WORK ORDER:
Report every line from the material that contains the word "along".

RECORDS FOR THIS EXERCISE:

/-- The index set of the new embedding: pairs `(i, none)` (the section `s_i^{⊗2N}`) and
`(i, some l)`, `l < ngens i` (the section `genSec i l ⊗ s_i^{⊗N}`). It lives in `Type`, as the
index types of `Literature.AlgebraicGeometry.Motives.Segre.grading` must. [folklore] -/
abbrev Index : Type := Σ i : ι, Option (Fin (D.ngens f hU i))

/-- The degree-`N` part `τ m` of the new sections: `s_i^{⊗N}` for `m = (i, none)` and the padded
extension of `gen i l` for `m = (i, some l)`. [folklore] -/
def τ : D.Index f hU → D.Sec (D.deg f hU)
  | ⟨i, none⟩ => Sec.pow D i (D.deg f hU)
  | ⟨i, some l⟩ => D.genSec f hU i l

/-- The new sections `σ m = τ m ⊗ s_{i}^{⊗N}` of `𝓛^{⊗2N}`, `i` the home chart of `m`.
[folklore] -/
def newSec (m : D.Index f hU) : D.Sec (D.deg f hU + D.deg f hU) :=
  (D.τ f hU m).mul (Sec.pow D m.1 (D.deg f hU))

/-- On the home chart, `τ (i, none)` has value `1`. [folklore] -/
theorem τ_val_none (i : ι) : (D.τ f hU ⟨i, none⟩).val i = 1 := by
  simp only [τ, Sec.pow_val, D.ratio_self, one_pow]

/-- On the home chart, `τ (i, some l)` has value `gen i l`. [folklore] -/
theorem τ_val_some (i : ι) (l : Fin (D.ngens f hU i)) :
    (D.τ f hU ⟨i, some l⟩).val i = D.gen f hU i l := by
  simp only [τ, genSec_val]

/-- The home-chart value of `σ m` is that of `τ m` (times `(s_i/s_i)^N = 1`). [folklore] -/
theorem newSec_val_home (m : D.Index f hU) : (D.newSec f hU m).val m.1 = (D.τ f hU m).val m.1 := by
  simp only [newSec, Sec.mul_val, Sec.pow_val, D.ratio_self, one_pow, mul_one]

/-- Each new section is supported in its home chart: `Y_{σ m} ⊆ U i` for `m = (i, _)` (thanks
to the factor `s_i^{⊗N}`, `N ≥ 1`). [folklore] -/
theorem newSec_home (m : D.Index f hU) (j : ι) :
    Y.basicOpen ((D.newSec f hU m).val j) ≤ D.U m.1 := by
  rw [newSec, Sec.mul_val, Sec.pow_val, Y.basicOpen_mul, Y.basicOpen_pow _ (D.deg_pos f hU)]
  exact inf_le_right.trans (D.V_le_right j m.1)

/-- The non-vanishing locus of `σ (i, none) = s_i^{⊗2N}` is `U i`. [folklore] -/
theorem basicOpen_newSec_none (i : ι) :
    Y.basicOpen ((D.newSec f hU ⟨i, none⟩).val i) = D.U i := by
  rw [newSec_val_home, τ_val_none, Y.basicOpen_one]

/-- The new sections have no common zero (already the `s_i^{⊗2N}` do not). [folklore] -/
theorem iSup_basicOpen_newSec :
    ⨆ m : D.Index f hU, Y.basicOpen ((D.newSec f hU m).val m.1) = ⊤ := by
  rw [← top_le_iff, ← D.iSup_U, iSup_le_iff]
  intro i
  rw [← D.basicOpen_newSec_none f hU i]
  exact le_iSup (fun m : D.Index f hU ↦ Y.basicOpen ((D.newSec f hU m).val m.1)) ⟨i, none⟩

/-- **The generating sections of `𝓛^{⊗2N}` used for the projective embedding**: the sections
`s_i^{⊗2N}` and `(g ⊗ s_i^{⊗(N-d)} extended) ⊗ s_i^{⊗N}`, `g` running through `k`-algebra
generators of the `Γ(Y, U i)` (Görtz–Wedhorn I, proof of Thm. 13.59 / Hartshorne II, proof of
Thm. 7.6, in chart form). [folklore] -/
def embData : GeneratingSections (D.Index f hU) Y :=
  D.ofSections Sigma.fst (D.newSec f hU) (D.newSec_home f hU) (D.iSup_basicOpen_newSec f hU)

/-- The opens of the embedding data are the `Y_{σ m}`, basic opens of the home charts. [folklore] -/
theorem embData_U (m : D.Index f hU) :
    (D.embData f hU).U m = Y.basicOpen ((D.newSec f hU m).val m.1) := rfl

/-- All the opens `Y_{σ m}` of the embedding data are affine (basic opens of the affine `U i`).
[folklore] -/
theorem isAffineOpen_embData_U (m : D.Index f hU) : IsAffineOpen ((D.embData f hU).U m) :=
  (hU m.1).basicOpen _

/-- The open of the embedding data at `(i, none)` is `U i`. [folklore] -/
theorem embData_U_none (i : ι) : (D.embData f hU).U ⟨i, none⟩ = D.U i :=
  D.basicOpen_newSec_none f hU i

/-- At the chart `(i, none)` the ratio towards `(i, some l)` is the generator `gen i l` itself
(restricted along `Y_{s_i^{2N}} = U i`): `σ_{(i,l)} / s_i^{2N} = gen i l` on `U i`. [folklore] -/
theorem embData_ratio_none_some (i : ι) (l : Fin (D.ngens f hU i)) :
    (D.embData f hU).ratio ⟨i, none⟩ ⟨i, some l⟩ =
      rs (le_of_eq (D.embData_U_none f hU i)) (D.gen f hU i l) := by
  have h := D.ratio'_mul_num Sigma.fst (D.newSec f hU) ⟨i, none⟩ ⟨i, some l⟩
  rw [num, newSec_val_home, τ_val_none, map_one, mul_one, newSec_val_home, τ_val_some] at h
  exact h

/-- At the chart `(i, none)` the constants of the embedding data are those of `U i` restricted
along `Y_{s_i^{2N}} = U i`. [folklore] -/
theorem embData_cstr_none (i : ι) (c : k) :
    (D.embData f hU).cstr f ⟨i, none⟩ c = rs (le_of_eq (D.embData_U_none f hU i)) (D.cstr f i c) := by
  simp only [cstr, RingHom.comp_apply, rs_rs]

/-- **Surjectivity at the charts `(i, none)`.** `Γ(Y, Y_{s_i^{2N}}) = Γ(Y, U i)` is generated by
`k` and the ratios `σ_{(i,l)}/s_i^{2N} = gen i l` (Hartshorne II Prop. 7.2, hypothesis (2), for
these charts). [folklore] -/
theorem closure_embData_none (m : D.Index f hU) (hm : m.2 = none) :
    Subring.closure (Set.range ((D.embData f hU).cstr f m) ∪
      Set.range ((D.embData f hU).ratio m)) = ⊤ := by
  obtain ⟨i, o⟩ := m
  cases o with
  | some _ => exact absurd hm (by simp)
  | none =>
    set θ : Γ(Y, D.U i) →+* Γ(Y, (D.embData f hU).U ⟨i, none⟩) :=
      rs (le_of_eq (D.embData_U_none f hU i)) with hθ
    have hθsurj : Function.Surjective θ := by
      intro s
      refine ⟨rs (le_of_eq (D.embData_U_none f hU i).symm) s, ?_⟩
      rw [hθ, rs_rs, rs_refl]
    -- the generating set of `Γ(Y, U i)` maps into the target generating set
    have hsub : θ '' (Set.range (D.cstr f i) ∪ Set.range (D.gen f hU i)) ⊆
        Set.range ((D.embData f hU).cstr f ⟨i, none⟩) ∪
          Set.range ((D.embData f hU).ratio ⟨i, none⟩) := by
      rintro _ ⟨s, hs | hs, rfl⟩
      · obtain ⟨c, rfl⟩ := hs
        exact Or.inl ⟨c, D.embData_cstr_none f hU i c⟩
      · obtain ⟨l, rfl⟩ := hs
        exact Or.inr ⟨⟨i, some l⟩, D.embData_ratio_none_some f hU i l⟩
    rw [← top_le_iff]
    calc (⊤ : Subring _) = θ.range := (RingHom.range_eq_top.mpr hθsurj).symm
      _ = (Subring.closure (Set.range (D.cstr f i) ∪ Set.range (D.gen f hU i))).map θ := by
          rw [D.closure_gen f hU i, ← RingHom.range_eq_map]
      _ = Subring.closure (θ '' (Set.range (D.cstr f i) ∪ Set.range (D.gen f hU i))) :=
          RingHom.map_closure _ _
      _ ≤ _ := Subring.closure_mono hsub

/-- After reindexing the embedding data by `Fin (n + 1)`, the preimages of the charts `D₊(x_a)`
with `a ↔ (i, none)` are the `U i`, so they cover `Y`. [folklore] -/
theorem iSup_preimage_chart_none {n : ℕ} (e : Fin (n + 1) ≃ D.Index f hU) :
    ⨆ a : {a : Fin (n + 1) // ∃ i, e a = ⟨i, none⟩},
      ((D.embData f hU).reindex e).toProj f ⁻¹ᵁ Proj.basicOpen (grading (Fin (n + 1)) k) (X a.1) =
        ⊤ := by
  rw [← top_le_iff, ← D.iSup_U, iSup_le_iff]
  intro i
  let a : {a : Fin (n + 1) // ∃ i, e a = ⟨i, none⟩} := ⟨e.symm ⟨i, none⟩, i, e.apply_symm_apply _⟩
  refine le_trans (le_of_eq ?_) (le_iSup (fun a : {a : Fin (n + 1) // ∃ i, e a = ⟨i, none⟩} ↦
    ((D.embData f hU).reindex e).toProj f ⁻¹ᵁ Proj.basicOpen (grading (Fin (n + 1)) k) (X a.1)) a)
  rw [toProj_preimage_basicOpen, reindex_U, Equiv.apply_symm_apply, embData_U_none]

EXERCISE RESULT:
(restricted along `Y_{s_i^{2N}} = U i`): `σ_{(i,l)} / s_i^{2N} = gen i l` on `U i`. [folklore] -/
along `Y_{s_i^{2N}} = U i`. [folklore] -/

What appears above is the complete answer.